Ce récit des paroisses venant travailler chacune à son tour comme au moyen âge, nous touche infiniment. Madame Ozanam voulait absolument acheter une pelle et une-brouette et se mettre en route pour aller faire sa corvée. Il est vrai que je la soupçonnais bien un peu d’avoir envie de se reposer chez madame Dufresne et d’y renouer les habitudes d’une hospitalité qu’elle trouvait charmante. Nous pensons remettre notre offrande à M. le curé de Genève quand il viendra, comme vous l’annoncez, intéresser Paris à cette œuvre qui est vraiment d’intérêt général. Je n’ai pas besoin de vous dire avec quel respect et quel plaisir nous verrons ici ce prêtre courageux et bon, et je serais bien content de le pouvoir servir. Mais heureusement il aura de meilleurs appuis que moi d’ailleurs il ne demande- que justice. C’est la France qui vous envoya Calvin, il faut bien qu’elle vous paye ce mauvais présent, et que là où elle a donné la peste, elle aide à bâtir l’hôpital.

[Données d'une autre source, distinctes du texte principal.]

import Literature.RingTheory.MvPolynomial.HilbertPolynomialDegree
import HarnessLib

/-!
# Equidimensional intersections of homogeneous primes: dimension and additivity of the degree

Topic: `Literature/RingTheory/MvPolynomial`. Preliminaries for the Bézout-type counting of
top-dimensional components (`ConeBezoutCount.lean`; Nesterenko–Philippon (eds.), LNM 1752, Ch. 11
§2.2 (ii) and Prop. 2.2): for a finite set `𝓠` of prime ideals of `S = K[X_0, …, X_{m-1}]` all of
the same dimension `dim S/𝔮 = n`,

* `ringKrullDim_quotient_finset_inf` — `dim S/⋂𝓠 = n`;
* `eq_of_le_of_ringKrullDim_quotient_eq` — comparable primes of the same finite dimension are equal;
* `ringKrullDim_quotient_sup_lt_of_not_le` — `dim S/(𝔭 + I) < dim S/𝔭` for a prime `𝔭 ⊉ I`;
* `isHomogeneous_finset_inf`, `mem_finset_inf_of_mul_mem` — `⋂𝓠` is homogeneous when the `𝔮`
  are, and an element outside every `𝔮` is a non-zero-divisor modulo `⋂𝓠`;
* `not_idealDegree_le_of_not_le` — if `𝔞` is generated by forms of degree `≤ D` and `𝔞 ⊄ 𝔮` for a
  prime `𝔮` missing a variable, then already `𝔞_D ⊄ 𝔮`;
* **`card_mul_inv_factorial_le_coeff`** — additivity of the degree over equidimensional components
  in inequality form (LNM 1752 Ch. 11 §2.2 (ii) "`deg I = Σ ℓ_i deg 𝔭_i`", here: for distinct
  homogeneous primes `𝔮 ∈ 𝓠` of dimension `a + 1`, the Hilbert polynomial `P` of `⋂𝓠` has
  `coeff_a P ≥ |𝓠| / a!`, each prime contributing `lc P_𝔮 ≥ 1/a!` by
  `natDegree_hilbertPolynomial`).

## References

* Yu. V. Nesterenko, P. Philippon (eds.), *Introduction to Algebraic Independence Theory*,
  LNM 1752 (2001), Ch. 11 (D. Roy), §2.2 (ii). [NesterenkoPhilippon2001]
* R. Hartshorne, *Algebraic Geometry*, GTM 52 (1977), Ch. I, Prop. 7.6 (b). [Hartshorne1977]
-/

noncomputable section

open Module Polynomial

attribute [local instance] MvPolynomial.gradedAlgebra

namespace Literature.RingTheory.MvPolynomial

variable {K : Type*} [Field K] {m : ℕ}

local notation "hilb(" I ", " t ")" =>
  (Module.finrank K (MvPolynomial.homogeneousSubmodule (Fin m) K t) -
    Module.finrank K (idealDegree I t))

/-! ## Krull dimension of equidimensional intersections -/

/-- **`dim R/⋂𝓠 = n` for a non-empty finite family of ideals of dimension `n`**: `≥` through
any member, `≤` because a chain of primes above `⋂𝓠` lies above some member (a prime containing a
finite intersection contains a member). [folklore] -/
theorem ringKrullDim_quotient_finset_inf {R : Type*} [CommRing R] {𝓠 : Finset (Ideal R)}
    (hne : 𝓠.Nonempty) {n : ℕ} (hdim : ∀ 𝔮 ∈ 𝓠, ringKrullDim (R ⧸ 𝔮) = n) :
    ringKrullDim (R ⧸ 𝓠.inf id) = n := by
  obtain ⟨𝔮₀, h𝔮₀⟩ := hne
  refine le_antisymm ?_ ?_
  · apply ENat.WithBot.lt_add_one_iff.mp
    rw [ringKrullDim_quotient, ← Nat.cast_add_one, Order.krullDim_lt_coe_iff]
    intro l
    have hJ : 𝓠.inf id ≤ (l.head).1.asIdeal := l.head.2
    obtain ⟨𝔮, h𝔮, h𝔮le⟩ := (Ideal.IsPrime.inf_le' (l.head).1.2).mp hJ
    let l' : LTSeries (PrimeSpectrum.zeroLocus (R := R) ((𝔮 : Ideal R) : Set R)) :=
      ⟨l.length, fun i => ⟨(l i).1, fun y hy => (l.head_le i) (h𝔮le hy)⟩, fun i => l.step i⟩
    have := Order.LTSeries.length_le_krullDim l'
    rw [← ringKrullDim_quotient, hdim 𝔮 h𝔮] at this
    have : l.length ≤ n := by exact_mod_cast this
    omega
  · rw [← hdim 𝔮₀ h𝔮₀]
    exact ringKrullDim_le_of_surjective (Ideal.Quotient.factor (Finset.inf_le h𝔮₀))
      (Ideal.Quotient.factor_surjective _)

/-- **`dim R/(𝔭 + I) < dim R/𝔭` for a prime `𝔭` not containing `I`** (an element of `I ∖ 𝔭` is
outside the unique minimal prime `𝔭` of `𝔭`). [folklore] -/
theorem ringKrullDim_quotient_sup_lt_of_not_le {R : Type*} [CommRing R] {𝔭 I : Ideal R}
    [h𝔭 : 𝔭.IsPrime] {n : ℕ} (hdim : ringKrullDim (R ⧸ 𝔭) = n) (hI : ¬ I ≤ 𝔭) :
    ringKrullDim (R ⧸ (𝔭 ⊔ I)) < n := by
  obtain ⟨x, hxI, hx𝔭⟩ := Set.not_subset.mp hI
  have hlt : ringKrullDim (R ⧸ (𝔭 ⊔ Ideal.span {x})) < n := by
    refine ringKrullDim_quotient_sup_span_lt hdim.le fun 𝔮 h𝔮 hx𝔮 => ?_
    rw [Ideal.minimalPrimes_eq_subsingleton_self, Set.mem_singleton_iff] at h𝔮
    subst h𝔮
    exact absurd hx𝔮 hx𝔭
  refine lt_of_le_of_lt ?_ hlt
  have hle : 𝔭 ⊔ Ideal.span {x} ≤ 𝔭 ⊔ I :=
    sup_le_sup_left ((Ideal.span_singleton_le_iff_mem _).mpr hxI) _
  exact ringKrullDim_le_of_surjective (Ideal.Quotient.factor hle) (Ideal.Quotient.factor_surjective _)

/-- **Comparable primes of the same finite dimension are equal.** [folklore] -/
theorem eq_of_le_of_ringKrullDim_quotient_eq {R : Type*} [CommRing R] {𝔮 𝔓 : Ideal R}
    [𝔮.IsPrime] [𝔓.IsPrime] (hle : 𝔮 ≤ 𝔓) {n : ℕ} (h𝔮 : ringKrullDim (R ⧸ 𝔮) = n)
    (h𝔓 : ringKrullDim (R ⧸ 𝔓) = n) : 𝔮 = 𝔓 := by
  by_contra hne
  have hnle : ¬ 𝔓 ≤ 𝔮 := fun h => hne (le_antisymm hle h)
  have hlt := ringKrullDim_quotient_sup_lt_of_not_le h𝔮 hnle
  rw [sup_eq_right.mpr hle, h𝔓] at hlt
  exact lt_irrefl _ hlt

/-! ## Finite intersections of homogeneous primes -/

/-- A finite intersection of homogeneous ideals is homogeneous. [folklore] -/
theorem isHomogeneous_finset_inf {𝓠 : Finset (Ideal (MvPolynomial (Fin m) K))}
    (h : ∀ 𝔮 ∈ 𝓠, 𝔮.IsHomogeneous (MvPolynomial.homogeneousSubmodule (Fin m) K)) :
    (𝓠.inf id).IsHomogeneous (MvPolynomial.homogeneousSubmodule (Fin m) K) := by
  classical
  induction 𝓠 using Finset.induction_on with
  | empty => simpa using Ideal.IsHomogeneous.top _
  | insert 𝔮 𝓠 h𝔮 ih =>
    rw [Finset.inf_insert]
    exact (h 𝔮 (Finset.mem_insert_self _ _)).inf (ih fun 𝔮' h𝔮' => h 𝔮' (Finset.mem_insert_of_mem h𝔮'))

/-- An element outside each prime `𝔮 ∈ 𝓠` is a non-zero-divisor modulo `⋂𝓠`. [folklore] -/
theorem mem_finset_inf_of_mul_mem {R : Type*} [CommRing R] {𝓠 : Finset (Ideal R)}
    (hprime : ∀ 𝔮 ∈ 𝓠, 𝔮.IsPrime) {Q : R} (hQ : ∀ 𝔮 ∈ 𝓠, Q ∉ 𝔮) (f : R)
    (hf : Q * f ∈ 𝓠.inf id) : f ∈ 𝓠.inf id := by
  classical
  rw [Submodule.mem_finsetInf] at hf ⊢
  intro 𝔮 h𝔮
  exact ((hprime 𝔮 h𝔮).mem_or_mem (hf 𝔮 h𝔮)).resolve_left (hQ 𝔮 h𝔮)

/-- **Degree-`D` avoidance**: if `𝔞` is generated by forms of degree `≤ D` and `𝔞 ⊄ 𝔮` for a
prime `𝔮` missing the variable `X_j`, then the degree-`D` piece `𝔞_D` is not contained in `𝔮`
(multiply a generator of degree `k` by `X_j^{D-k}`). [folklore] -/
theorem not_idealDegree_le_of_not_le {𝔞 𝔮 : Ideal (MvPolynomial (Fin m) K)} [𝔮.IsPrime]
    {D : ℕ} {G : Set (MvPolynomial (Fin m) K)} (hG : 𝔞 = Ideal.span G)
    (hGdeg : ∀ g ∈ G, ∃ k, k ≤ D ∧ g.IsHomogeneous k) {j : Fin m}
    (hj : (MvPolynomial.X j : MvPolynomial (Fin m) K) ∉ 𝔮) (hnot : ¬ 𝔞 ≤ 𝔮) :
    ¬ idealDegree 𝔞 D ≤ 𝔮.restrictScalars K := by
  intro hle
  apply hnot
  rw [hG, Ideal.span_le]
  intro g hg
  obtain ⟨k, hk, hgk⟩ := hGdeg g hg
  have hmem : MvPolynomial.X j ^ (D - k) * g ∈ idealDegree 𝔞 D := by
    refine ⟨Ideal.mul_mem_left _ _ (hG ▸ Ideal.subset_span hg), ?_⟩
    have := (MvPolynomial.isHomogeneous_X_pow j (D - k)).mul hgk
    rwa [Nat.sub_add_cancel hk] at this
  have h𝔮 : MvPolynomial.X j ^ (D - k) * g ∈ 𝔮 := hle hmem
  rcases (‹𝔮.IsPrime›).mem_or_mem h𝔮 with h | h
  · exact absurd ((‹𝔮.IsPrime›).mem_of_pow_mem _ h) hj
  · exact h

/-! ## Additivity of the degree over equidimensional components -/

/-- **`coeff_a P_{⋂𝓠} ≥ |𝓠| / a!`** for a non-empty finite set `𝓠` of homogeneous primes of
dimension `a + 1` and any polynomial `P` agreeing with `H(⋂𝓠; ·)` for large `t`
(LNM 1752 Ch. 11 §2.2 (ii), inequality form; each prime contributes `≥ 1/a!` by
`natDegree_hilbertPolynomial`, and the contributions add up by `coeff_hilbertPolynomial_inf`
because `dim S/(𝔮 + ⋂𝓠') ≤ a` for `𝔮 ∉ 𝓠'`). [cite: NesterenkoPhilippon2001, Ch. 11 §2.2 (ii)] -/
theorem card_mul_inv_factorial_le_coeff [Infinite K] {a : ℕ} :
    ∀ (𝓠 : Finset (Ideal (MvPolynomial (Fin m) K))), 𝓠.Nonempty →
      (∀ 𝔮 ∈ 𝓠, 𝔮.IsPrime ∧ 𝔮.IsHomogeneous (MvPolynomial.homogeneousSubmodule (Fin m) K) ∧
        ringKrullDim (MvPolynomial (Fin m) K ⧸ 𝔮) = (a + 1 : ℕ)) →
      ∀ (P : ℚ[X]) (t₀ : ℕ), (∀ t, t₀ ≤ t → ((hilb(𝓠.inf id, t) : ℕ) : ℚ) = P.eval (t : ℚ)) →
        (𝓠.card : ℚ) * (((a.factorial : ℕ) : ℚ)⁻¹) ≤ P.coeff a := by
  classical
  intro 𝓠
  induction 𝓠 using Finset.induction_on with
  | empty => intro h; exact absurd h Finset.not_nonempty_empty
  | insert 𝔮 𝓠 h𝔮𝓠 ih =>
    intro _ h𝓠 P t₀ hP
    obtain ⟨h𝔮prime, h𝔮hom, h𝔮dim⟩ := h𝓠 𝔮 (Finset.mem_insert_self _ _)
    haveI := h𝔮prime
    have h𝓠' : ∀ 𝔮' ∈ 𝓠, 𝔮'.IsPrime ∧
        𝔮'.IsHomogeneous (MvPolynomial.homogeneousSubmodule (Fin m) K) ∧
        ringKrullDim (MvPolynomial (Fin m) K ⧸ 𝔮') = (a + 1 : ℕ) :=
      fun 𝔮' h𝔮' => h𝓠 𝔮' (Finset.mem_insert_of_mem h𝔮')
    -- the Hilbert polynomial of `𝔮` alone
    obtain ⟨P𝔮, t₁, hP𝔮⟩ := exists_hilbertPolynomial 𝔮 h𝔮hom
    have hdeg𝔮 := natDegree_hilbertPolynomial h𝔮hom h𝔮dim hP𝔮
    have hlc𝔮 : P𝔮.coeff a = P𝔮.leadingCoeff := by rw [Polynomial.leadingCoeff, hdeg𝔮.1]
    rcases 𝓠.eq_empty_or_nonempty with h𝓠e | h𝓠ne
    · subst h𝓠e
      simp only [Finset.insert_empty, Finset.card_singleton, Nat.cast_one, one_mul]
      have e : (insert 𝔮 (∅ : Finset (Ideal (MvPolynomial (Fin m) K)))).inf id = 𝔮 := by
        rw [Finset.inf_insert, Finset.inf_empty]; exact inf_top_eq 𝔮
      rw [e] at hP
      -- `P = P𝔮` on large `t`, so the coefficients agree
      have hPP : P = P𝔮 := by
        apply Polynomial.eq_of_infinite_eval_eq
        apply Set.infinite_of_forall_exists_gt
        intro q
        obtain ⟨t, ht⟩ := exists_nat_gt q
        refine ⟨((max t (max t₀ t₁) : ℕ) : ℚ), ?_, ht.trans_le (by exact_mod_cast le_max_left _ _)⟩
        change P.eval _ = P𝔮.eval _
        rw [← hP _ (le_trans (le_max_left _ _) (le_max_right _ _)),
          ← hP𝔮 _ (le_trans (le_max_right _ _) (le_max_right _ _))]
      rw [hPP, hlc𝔮]
      exact hdeg𝔮.2
    · -- `inf (insert 𝔮 𝓠) = 𝔮 ⊓ inf 𝓠`
      obtain ⟨Pinf, t₂, hPinf⟩ := exists_hilbertPolynomial (𝓠.inf id) (isHomogeneous_finset_inf
        fun 𝔮' h𝔮' => (h𝓠' 𝔮' h𝔮').2.1)
      have hih := ih h𝓠ne h𝓠' Pinf t₂ hPinf
      obtain ⟨Psup, t₃, hPsup⟩ := exists_hilbertPolynomial (𝔮 ⊔ 𝓠.inf id)
        (h𝔮hom.sup (isHomogeneous_finset_inf fun 𝔮' h𝔮' => (h𝓠' 𝔮' h𝔮').2.1))
      -- `dim S/(𝔮 + ⋂𝓠) ≤ a` since `⋂𝓠 ⊄ 𝔮`
      have hnle : ¬ 𝓠.inf id ≤ 𝔮 := by
        intro hle
        obtain ⟨𝔮', h𝔮', h𝔮'le⟩ := (Ideal.IsPrime.inf_le' h𝔮prime).mp hle
        haveI := (h𝓠' 𝔮' h𝔮').1
        have heq : 𝔮' = 𝔮 :=
          eq_of_le_of_ringKrullDim_quotient_eq h𝔮'le (h𝓠' 𝔮' h𝔮').2.2 h𝔮dim
        exact h𝔮𝓠 (heq ▸ h𝔮')
      have hsupdim : ringKrullDim (MvPolynomial (Fin m) K ⧸ (𝔮 ⊔ 𝓠.inf id)) ≤ a :=
        ENat.WithBot.lt_add_one_iff.mp (ringKrullDim_quotient_sup_lt_of_not_le h𝔮dim hnle)
      have hcoeff0 : Psup.coeff a = 0 :=
        coeff_hilbertPolynomial_eq_zero_of_ringKrullDim_le
          (h𝔮hom.sup (isHomogeneous_finset_inf fun 𝔮' h𝔮' => (h𝓠' 𝔮' h𝔮').2.1)) hsupdim hPsup
      -- common `t₀`
      set T := max (max t₀ t₁) (max t₂ t₃) with hT
      have hadd := coeff_hilbertPolynomial_inf (I := 𝔮) (J := 𝓠.inf id) h𝔮hom
        (isHomogeneous_finset_inf fun 𝔮' h𝔮' => (h𝓠' 𝔮' h𝔮').2.1) (t₀ := T)
        (fun t ht => hP𝔮 t (by omega)) (fun t ht => hPinf t (by omega))
        (fun t ht => by
          have e : (insert 𝔮 𝓠).inf id = 𝔮 ⊓ 𝓠.inf id := Finset.inf_insert
          rw [← e]; exact hP t (by omega))
        (fun t ht => hPsup t (by omega)) hcoeff0
      rw [hadd, Finset.card_insert_of_notMem h𝔮𝓠, Nat.cast_add, Nat.cast_one, add_mul, one_mul,
        add_comm]
      refine add_le_add ?_ hih
      rw [hlc𝔮]
      exact hdeg𝔮.2

end Literature.RingTheory.MvPolynomial

end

Je lis toujours avec un vif intérêt l’Observateur, où je devine tantôt votre plume, tantôt celle de M. l’abbé Daunoi, toujours celle d’un ami. Vous y donnez un excellent résumé des nouvelles religieuses l’esprit du journal est doux et d’un bien bon exemple. Si l’on pense que vous vivez au milieu des protestants, à la porte de ces misérables de Lausanne.et de Fribourg, et que vous seriez si excusables de combattre par l’injure et la colère ; mais non, votre polémique reste dans les bornes de la dignité chrétienne.
Sans doute la conférence de Saint-Vincent de Paul continue d’occuper votre zèle ; ici, nous avons deux grandes besognes : une organisation plus vigoureuse en France de la Société, et son établissement en Allemagne. Les progrès ne sont que trop rapides et notre peine est de les régler. A Paris, les cinq conférences du quartier latin viennent de se réunir pour soutenir en commun plusieurs bonnes œuvres ; et elles ont eu l’heureuse idée d’occuper la maison qui-fut le berceau de notre association, placé de.l'Estrapade, no 11. On y a fait un cercle catholique des écoles, un patronage. Il serait souhaitable que les conférences des autres quartiers se réunissent de même ; à mesure qu’on multiplie le nombre, il faudrait aussi multiplier les liens. Adieu —donc, écrivez-moi souvent, aimons-nous toujours, et considérez-moi comme le plus reconnaissant et le plus dévoué de vos amis.